International Journal of Pharmaceutical Sciences and Nanotechnology ◽

10.37285/ijpsn.2019.12.3.2 ◽

2019 ◽

Vol 12 (3) ◽

pp. 4524-4530

Author(s):

Yonas Brhane ◽

Tesfaye Gabriel ◽

Tigist Adane ◽

Yemisrach Negash ◽

Henok Mulugeta ◽

...

Keyword(s):

Drug Delivery ◽

Mycobacterium Tuberculosis Complex ◽

Drug Resistant ◽

Tuberculosis Complex ◽

Innovative Drug ◽

Recent Developments ◽

Resistant Strains ◽

Delivery Strategies ◽

Drug Resistant Strains ◽

Novel Drug

Tuberculosis (TB) is a contagious infectious illness caused by species having a place with the Mycobacterium tuberculosis complex.
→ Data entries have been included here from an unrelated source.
import Literature.Algebra.Homology.GroupHomologyPermutationModule
import HarnessLib

/-!
# Stabilizer symbols generate `H₁(Γ, k[X])`: the explicit degree-one transfer (Brown III §9) applied to a
# permutation module

Topic `Literature/Algebra/Homology`; namespace `Literature.Algebra.Homology.PermutationCoeff`; sequel of
`GroupHomologyPermutationModule` (`permRep`, `permRepObj`, `stabilizerIn`, `stabSymbol`, `componentMap`).
Definitions with bodies and proved theorems; no named fact, no `sorry`, no instance, no notation.

## The argument (Brown III (6.3)–(6.5) and §9 (A)–(B), in degree one, on inhomogeneous chains)

Fix ORBIT DATA: `r : X → X` constant on `Γ`-orbits and `s : X → Γ` with `φ(s x) · r(x) = x`.  The **transfer
element** `t(γ, x) = s(x)⁻¹ γ s(φ(γ)⁻¹x)` (`transferElt`) stabilizes `r(x)` (`transferElt_mem`) and satisfies the
cocycle identity `t(gh, x) = t(g, x) t(h, φ(g)⁻¹x)` (`transferElt_mul`).  From the two boundary relations
`[gh] ⊗ a ≡ [g] ⊗ a + [h] ⊗ g⁻¹a` (`single_add_single_sub_single_mul_mem_boundaries₁`) and
`[g⁻¹] ⊗ g⁻¹a + [g] ⊗ a ≡ 0` (Mathlib) one gets the **key congruence** (`single_single_congr`)

  `[γ] ⊗ aδ_x ≡ [t(γ, x)] ⊗ aδ_{r(x)} + (E(aδ_x) − E(φ(γ)⁻¹ aδ_x))   (mod B₁)`,  `E(aδ_y) := [s(y)] ⊗ aδ_y`,

i.e. for every `1`-chain `c`: `c ≡ symbolPart c + Ē(Σ_γ c(γ)) − Ē(Σ_γ γ⁻¹c(γ))` (`chain_congr`, with the
`k`-linear maps `symbolPart`, `liftChain = Ē`, `coeffSum`, `twistedCoeffSum`).  For a CYCLE the two sums agree
(Mathlib `mem_cycles₁_iff`), so `c ≡ symbolPart c` (`sub_symbolPart_mem_boundaries₁`), `[c] = [symbolPart c]`
(`H1π_eq_H1π_symbolPart`), and `symbolPart c` is a `k`-combination of the stabilizer-symbol cycles
`t ⊗ aδ_{r(x)}` (`symbolPart_mem_chainSymbolSpan`).  Hence **`mem_symbolSpan_range`**: every class of
`H₁(Γ, k[X])` lies in `symbolSpan k φ (range r)`, the span of the stabilizer symbols at the orbit points.
The choice-free corollaries (`symbolSpan_eq_top`, Shapiro) are in `GroupHomologyPermutationModuleShapiro`.

Implementation note: the few subtraction identities on the coerced Finsupp carrier are discharged by `abel`
(generic `sub_self` rewriting does not match its instance path).

## References
* K. S. Brown, *Cohomology of Groups*, GTM 87 (1982), Ch. II §3 (low-degree bar resolution), Ch. III §6
  Prop. 6.2, (6.3)–(6.5), §9 (A)–(B) (transfer on chains). [Brown1982]
-/

noncomputable section

open CategoryTheory groupHomology Finsupp

universe u

namespace Literature.Algebra.Homology

namespace PermutationCoeff

variable {k : Type u} [CommRing k] {Γ S : Type u} [Group Γ] [Group S] (φ : Γ →* S)
  {X : Type u} [MulAction S X]

/-! ### Boundary relations in `C₁(Γ, A)` -/

section Boundaries

variable {A : Rep k Γ}

/-- The basic boundary relation `[gh] ⊗ a ≡ [g] ⊗ a + [h] ⊗ g⁻¹a`:
`single g a + single h (ρ(g⁻¹) a) - single (g * h) a ∈ B₁(Γ, A)`. [cite: Brown1982, Ch. II §3 (bar resolution in low degree)] -/
theorem single_add_single_sub_single_mul_mem_boundaries₁ (g h : Γ) (a : A) :
    single g a + single h (A.ρ g⁻¹ a) - single (g * h) a ∈ boundaries₁ A := by
  refine ⟨single (g, h) a, ?_⟩
  rw [d₂₁_single]
  abel

end Boundaries

/-! ### Generation of `H₁(Γ, k[X])` by stabilizer symbols -/

section Generation

variable (r : X → X) (s : X → Γ)

/-- The **transfer element** `t(γ, x) = s(x)⁻¹ γ s(φ(γ)⁻¹ x)` attached to orbit data
(`r` = chosen point of the orbit, `s(x)` carries `r(x)` to `x`). [cite: Brown1982, Ch. III §9 (A) (transfer)] -/
def transferElt (γ : Γ) (x : X) : Γ := (s x)⁻¹ * γ * s (φ γ⁻¹ • x)

/-- `s(x) · t(γ,x) · s(γ⁻¹x)⁻¹ = γ`. [cite: Brown1982, Ch. III §9 (A)] -/
theorem mul_transferElt_mul (γ : Γ) (x : X) :
    s x * (transferElt φ s γ x * (s (φ γ⁻¹ • x))⁻¹) = γ := by
  simp [transferElt, mul_assoc]

variable (hs : ∀ x, φ (s x) • r x = x) (hr : ∀ (γ : Γ) (x : X), r (φ γ • x) = r x)
include hs in
/-- `φ(s x)⁻¹ x = r(x)`. [cite: Brown1982, Ch. III §9 (A)] -/
theorem inv_smul_eq_r (x : X) : (φ (s x))⁻¹ • x = r x := by
  rw [inv_smul_eq_iff, hs]

include hs hr in
/-- `t(γ, x)` stabilizes `r(x)`. [cite: Brown1982, Ch. III §9 (A)] -/
theorem transferElt_mem (γ : Γ) (x : X) : transferElt φ s γ x ∈ stabilizerIn φ (r x) := by
  rw [mem_stabilizerIn_iff, transferElt, map_mul, map_mul, mul_smul, mul_smul]
  have h1 : φ (s (φ γ⁻¹ • x)) • r x = φ γ⁻¹ • x := by
    conv_lhs => rw [← hr γ⁻¹ x]
    exact hs _
  rw [h1]
  simp only [map_inv, smul_inv_smul]
  exact inv_smul_eq_r φ r s hs x

/-- The cocycle identity `t(gh, x) = t(g, x) · t(h, φ(g)⁻¹ x)`. [cite: Brown1982, Ch. III §9 (A)] -/
theorem transferElt_mul (g h : Γ) (x : X) :
    transferElt φ s (g * h) x = transferElt φ s g x * transferElt φ s h (φ g⁻¹ • x) := by
  simp only [transferElt, map_mul, mul_inv_rev, map_inv, mul_smul, mul_assoc, mul_inv_cancel_left]

include hs hr in
/-- **Key congruence.** Modulo boundaries,
`[γ] ⊗ aδ_x ≡ [t(γ,x)] ⊗ aδ_{r(x)} + ([s(x)] ⊗ aδ_x − [s(y)] ⊗ aδ_y)`, `y = φ(γ)⁻¹ x`. [cite: Brown1982, Ch. III §9 (A)–(B)] -/
theorem single_single_congr (γ : Γ) (x : X) (a : k) :
    single γ (single x a) - single (transferElt φ s γ x) (single (r x) a)
      - (single (s x) (single x a) - single (s (φ γ⁻¹ • x)) (single (φ γ⁻¹ • x) a))
      ∈ boundaries₁ (permRepObj k φ X) := by
  set y := φ γ⁻¹ • x with hy
  set t := transferElt φ s γ x with ht
  set B := boundaries₁ (permRepObj k φ X)
  have hρ1 : (permRepObj k φ X).ρ (s x)⁻¹ (single x a) = single (r x) a := by
    show permRep k φ X (s x)⁻¹ (single x a) = _
    rw [permRep_single, map_inv, inv_smul_eq_r φ r s hs]
  have hρ2 : (permRepObj k φ X).ρ t⁻¹ (single (r x) a) = single (r x) a := by
    show permRep k φ X t⁻¹ (single (r x) a) = _
    rw [permRep_single, inv_smul_eq_of_mem_stabilizerIn φ (transferElt_mem φ r s hs hr γ x)]
  have hρ3 : (permRepObj k φ X).ρ (s y)⁻¹ (single y a) = single (r x) a := by
    show permRep k φ X (s y)⁻¹ (single y a) = _
    rw [permRep_single, map_inv, inv_smul_eq_r φ r s hs, hy, hr]
  have Z1 := single_add_single_sub_single_mul_mem_boundaries₁ (A := permRepObj k φ X)
    (s x) (t * (s y)⁻¹) (single x a)
  rw [hρ1, mul_transferElt_mul] at Z1
  have Z2 := single_add_single_sub_single_mul_mem_boundaries₁ (A := permRepObj k φ X)
    t (s y)⁻¹ (single (r x) a)
  rw [hρ2] at Z2
  have Z3 := single_inv_ρ_self_add_single_mem_boundaries₁ (A := permRepObj k φ X) (s y) (single y a)
  rw [hρ3] at Z3
  have := B.sub_mem Z3 (B.add_mem Z1 Z2)
  convert this using 1
  abel

/-- `Ē : k[X] → C₁(Γ, k[X])`, `aδ_x ↦ [s(x)] ⊗ aδ_x`. [folklore] -/
def liftChain : permRepObj k φ X →ₗ[k] (Γ →₀ permRepObj k φ X) :=
  Finsupp.lsum k fun x => (lsingle (s x)).comp (lsingle (M := k) x)

/-- `Ē(aδ_x) = [s(x)] ⊗ aδ_x`. [cite: Brown1982, Ch. III §9 (A)] -/
@[simp] theorem liftChain_single (x : X) (a : k) :
    liftChain φ s (single x a) = single (s x) (single x a) := by
  simp [liftChain]

/-- The **symbol part** of a `1`-chain: `[γ] ⊗ aδ_x ↦ [t(γ, x)] ⊗ aδ_{r(x)}`. [cite: Brown1982, Ch. III §9 (A)] -/
def symbolPart : (Γ →₀ permRepObj k φ X) →ₗ[k] (Γ →₀ permRepObj k φ X) :=
  Finsupp.lsum k fun γ => Finsupp.lsum k fun x =>
    (lsingle (transferElt φ s γ x)).comp (lsingle (M := k) (r x))

/-- `symbolPart([γ] ⊗ aδ_x) = [t(γ,x)] ⊗ aδ_{r(x)}`. [cite: Brown1982, Ch. III §9 (A)] -/
@[simp] theorem symbolPart_single_single (γ : Γ) (x : X) (a : k) :
    symbolPart φ r s (single γ (single x a)) = single (transferElt φ s γ x) (single (r x) a) := by
  simp [symbolPart]

/-- `c ↦ Σ_γ c(γ)` (sum of coefficients). [folklore] -/
def coeffSum : (Γ →₀ permRepObj k φ X) →ₗ[k] permRepObj k φ X := Finsupp.lsum k fun _ => LinearMap.id

/-- `c ↦ Σ_γ γ⁻¹ · c(γ)`. [folklore] -/
def twistedCoeffSum : (Γ →₀ permRepObj k φ X) →ₗ[k] permRepObj k φ X :=
  Finsupp.lsum k fun γ => (permRepObj k φ X).ρ γ⁻¹

/-- `coeffSum c = Σ_γ c(γ)` as a `Finsupp.sum`. [cite: Brown1982, Ch. II §3] -/
theorem coeffSum_eq_sum (c : Γ →₀ permRepObj k φ X) :
    coeffSum φ c = c.sum fun _ f => f := by
  simp only [coeffSum, Finsupp.lsum_apply, LinearMap.id_coe]
  rfl

/-- `twistedCoeffSum c = Σ_γ γ⁻¹c(γ)` as a `Finsupp.sum` (the first sum in Mathlib's `mem_cycles₁_iff`). [cite: Brown1982, Ch. II §3] -/
theorem twistedCoeffSum_eq_sum (c : Γ →₀ permRepObj k φ X) :
    twistedCoeffSum φ c = c.sum fun γ f => (permRepObj k φ X).ρ γ⁻¹ f := by
  simp [twistedCoeffSum]

/-- `coeffSum([γ] ⊗ f) = f`. [cite: Brown1982, Ch. II §3] -/
theorem coeffSum_single (γ : Γ) (f : permRepObj k φ X) : coeffSum φ (single γ f) = f := by
  simp [coeffSum]

/-- `twistedCoeffSum([γ] ⊗ f) = γ⁻¹f`. [cite: Brown1982, Ch. II §3] -/
theorem twistedCoeffSum_single (γ : Γ) (f : permRepObj k φ X) :
    twistedCoeffSum φ (single γ f) = (permRepObj k φ X).ρ γ⁻¹ f := by
  simp [twistedCoeffSum]

include hs hr in
/-- The key congruence for an arbitrary `1`-chain `c`:
`c − symbolPart c − (Ē(Σ c) − Ē(Σ γ⁻¹c)) ∈ B₁`. [cite: Brown1982, Ch. III §9 (A)–(B)] -/
theorem chain_congr (c : Γ →₀ permRepObj k φ X) :
    c - symbolPart φ r s c - (liftChain φ s (coeffSum φ c) - liftChain φ s (twistedCoeffSum φ c))
      ∈ boundaries₁ (permRepObj k φ X) := by
  induction c using Finsupp.induction_linear with
  | zero =>
    have e : (0 : Γ →₀ permRepObj k φ X) - symbolPart φ r s 0
        - (liftChain φ s (coeffSum φ 0) - liftChain φ s (twistedCoeffSum φ 0)) = 0 := by
      simp only [map_zero]; abel
    rw [e]; exact Submodule.zero_mem _
  | add c₁ c₂ h₁ h₂ =>
    have := (boundaries₁ (permRepObj k φ X)).add_mem h₁ h₂
    convert this using 1
    simp only [map_add]
    abel
  | single γ f =>
    induction f using Finsupp.induction_linear with
    | zero =>
      have e : (single γ (0 : permRepObj k φ X)) - symbolPart φ r s (single γ 0)
          - (liftChain φ s (coeffSum φ (single γ 0)) - liftChain φ s (twistedCoeffSum φ (single γ 0)))
          = 0 := by
        simp only [single_zero, map_zero]; abel
      rw [e]; exact Submodule.zero_mem _
    | add f₁ f₂ h₁ h₂ =>
      have := (boundaries₁ (permRepObj k φ X)).add_mem h₁ h₂
      convert this using 1
      simp only [single_add, map_add]
      abel
    | single x a =>
      have := single_single_congr φ r s hs hr γ x a
      have hρ : (permRepObj k φ X).ρ γ⁻¹ (single x a) = single (φ γ⁻¹ • x) a := permRep_single φ _ _ _
      rw [symbolPart_single_single, coeffSum_single, twistedCoeffSum_single, hρ, liftChain_single,
        liftChain_single]
      exact this

include hs hr in
/-- For a `1`-CYCLE `c`: `c ≡ symbolPart c` modulo boundaries. [cite: Brown1982, Ch. III §9 (B)] -/
theorem sub_symbolPart_mem_boundaries₁ (c : Γ →₀ permRepObj k φ X)
    (hc : c ∈ cycles₁ (permRepObj k φ X)) :
    c - symbolPart φ r s c ∈ boundaries₁ (permRepObj k φ X) := by
  have h := chain_congr φ r s hs hr c
  have hcyc : twistedCoeffSum φ c = coeffSum φ c := by
    rw [twistedCoeffSum_eq_sum, coeffSum_eq_sum]
    exact (mem_cycles₁_iff c).1 hc
  have e : c - symbolPart φ r s c - (liftChain φ s (coeffSum φ c) - liftChain φ s (twistedCoeffSum φ c))
      = c - symbolPart φ r s c := by
    rw [hcyc]; abel
  rw [← e]
  exact h

include hs hr in
/-- The symbol part of a cycle is a cycle. [cite: Brown1982, Ch. III §9 (B)] -/
theorem symbolPart_mem_cycles₁ (c : Γ →₀ permRepObj k φ X) (hc : c ∈ cycles₁ (permRepObj k φ X)) :
    symbolPart φ r s c ∈ cycles₁ (permRepObj k φ X) := by
  have h1 := boundaries₁_le_cycles₁ _ (sub_symbolPart_mem_boundaries₁ φ r s hs hr c hc)
  have h2 := (cycles₁ (permRepObj k φ X)).sub_mem hc h1
  have e : c - (c - symbolPart φ r s c) = symbolPart φ r s c := by abel
  rw [e] at h2
  exact h2

include hs hr in
/-- In `H₁(Γ, k[X])`: `[c] = [symbolPart c]`. [cite: Brown1982, Ch. III §9 (B)] -/
theorem H1π_eq_H1π_symbolPart (c : cycles₁ (permRepObj k φ X)) :
    H1π _ c = H1π _ ⟨symbolPart φ r s c.1, symbolPart_mem_cycles₁ φ r s hs hr c.1 c.2⟩ := by
  rw [H1π_eq_iff]
  exact sub_symbolPart_mem_boundaries₁ φ r s hs hr c.1 c.2

variable (k) in
/-- The span in `H₁(Γ, k[X])` of the stabilizer symbols `[γ ⊗ aδ_x]`, `x ∈ R`, `γ ∈ Γ_x`. [folklore] -/
def symbolSpan (R : Set X) : Submodule k (H1 (permRepObj k φ X)) :=
  Submodule.span k {w | ∃ x ∈ R, ∃ (γ : stabilizerIn φ x) (a : k), w = stabSymbol k φ x γ a}

/-- A stabilizer symbol at a point of `R` lies in `symbolSpan R`. [cite: Brown1982, Ch. III §6 (6.5)] -/
theorem stabSymbol_mem_symbolSpan {R : Set X} {x : X} (hx : x ∈ R) (γ : stabilizerIn φ x) (a : k) :
    stabSymbol k φ x γ a ∈ symbolSpan k φ R :=
  Submodule.subset_span ⟨x, hx, γ, a, rfl⟩

/-- The chain-level span of the stabilizer-symbol cycles `γ ⊗ aδ_x`, `x ∈ R`, `γ ∈ Γ_x`. [folklore] -/
def chainSymbolSpan (R : Set X) : Submodule k (Γ →₀ permRepObj k φ X) :=
  Submodule.span k {c | ∃ x ∈ R, ∃ γ ∈ stabilizerIn φ x, ∃ a : k, c = single γ (single x a)}

/-- Stabilizer-symbol chains are cycles. [cite: Brown1982, Ch. III §6 (6.3)] -/
theorem chainSymbolSpan_le_cycles₁ (R : Set X) :
    chainSymbolSpan φ R ≤ cycles₁ (permRepObj k φ X) :=
  Submodule.span_le.2 (by
    rintro _ ⟨x, -, γ, hγ, a, rfl⟩
    exact single_single_mem_cycles₁ k φ x hγ a)

include hs hr in
/-- The symbol part of any chain is a combination of stabilizer-symbol chains at the points `r(x)`. [cite: Brown1982, Ch. III §9 (A)] -/
theorem symbolPart_mem_chainSymbolSpan (c : Γ →₀ permRepObj k φ X) :
    symbolPart φ r s c ∈ chainSymbolSpan φ (Set.range r) := by
  induction c using Finsupp.induction_linear with
  | zero => rw [map_zero]; exact Submodule.zero_mem _
  | add c₁ c₂ h₁ h₂ => rw [map_add]; exact Submodule.add_mem _ h₁ h₂
  | single γ f =>
    induction f using Finsupp.induction_linear with
    | zero => rw [single_zero, map_zero]; exact Submodule.zero_mem _
    | add f₁ f₂ h₁ h₂ => rw [single_add, map_add]; exact Submodule.add_mem _ h₁ h₂
    | single x a =>
      rw [symbolPart_single_single]
      exact Submodule.subset_span ⟨r x, ⟨x, rfl⟩, _, transferElt_mem φ r s hs hr γ x, a, rfl⟩

/-- Classes of chains in `chainSymbolSpan R` lie in `symbolSpan R`. [cite: Brown1982, Ch. III §6 (6.5)] -/
theorem H1π_mem_symbolSpan_of_mem_chainSymbolSpan (R : Set X) (z : Γ →₀ permRepObj k φ X)
    (hz : z ∈ chainSymbolSpan φ R) :
    H1π _ ⟨z, chainSymbolSpan_le_cycles₁ φ R hz⟩ ∈ symbolSpan k φ R := by
  induction hz using Submodule.span_induction with
  | mem z hz =>
    obtain ⟨x, hx, γ, hγ, a, rfl⟩ := hz
    exact stabSymbol_mem_symbolSpan φ hx ⟨γ, hγ⟩ a
  | zero =>
    have e : (⟨0, chainSymbolSpan_le_cycles₁ φ R (Submodule.zero_mem _)⟩ :
        cycles₁ (permRepObj k φ X)) = 0 := rfl
    rw [e, map_zero]; exact Submodule.zero_mem _
  | add y z hy hz ihy ihz =>
    have e : (⟨y + z, chainSymbolSpan_le_cycles₁ φ R (Submodule.add_mem _ hy hz)⟩ :
        cycles₁ (permRepObj k φ X)) =
        ⟨y, chainSymbolSpan_le_cycles₁ φ R hy⟩ + ⟨z, chainSymbolSpan_le_cycles₁ φ R hz⟩ := rfl
    rw [e, map_add]; exact Submodule.add_mem _ ihy ihz
  | smul a y hy ih =>
    have e : (⟨a • y, chainSymbolSpan_le_cycles₁ φ R (Submodule.smul_mem _ a hy)⟩ :
        cycles₁ (permRepObj k φ X)) = a • ⟨y, chainSymbolSpan_le_cycles₁ φ R hy⟩ := rfl
    rw [e, map_smul]; exact Submodule.smul_mem _ a ih

include hs hr in
/-- **Generation (orbit-data form).** Every class of `H₁(Γ, k[X])` lies in the span of the stabilizer
symbols at the chosen orbit points `r(x)`. [cite: Brown1982, Ch. III §6 Prop. 6.2 with (6.3)–(6.5)] -/
theorem mem_symbolSpan_range (z : H1 (permRepObj k φ X)) : z ∈ symbolSpan k φ (Set.range r) := by
  induction z using H1_induction_on with
  | h c =>
    rw [H1π_eq_H1π_symbolPart φ r s hs hr c]
    exact H1π_mem_symbolSpan_of_mem_chainSymbolSpan φ _ _
      (symbolPart_mem_chainSymbolSpan φ r s hs hr c.1)

end Generation

end PermutationCoeff

end Literature.Algebra.Homology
The clinical management of tuberculosis still remains a difficult task. Treatment of TB with anti-tubercular drugs becomes the only option available. Hence, the goals of treatment are ensure cure without relapse, prevent death, impede transmission, and prevent emergence of drug resistant strains. This review describes the latest developments and innovative drug delivery strategies for treatment of TB in order to improve the therapeutic efficacy and reduce toxic effect of anti-tubercular agents and enhance patient compliance with concomitant decrease in drug interaction. Among different novel drug delivery systems Niosomes, Liposomes, Dendrimers, Cyclodextrins, Microencapsulation, Alginates and Hydrogels have been described as new drug delivery strategies of anti-tubercular agents.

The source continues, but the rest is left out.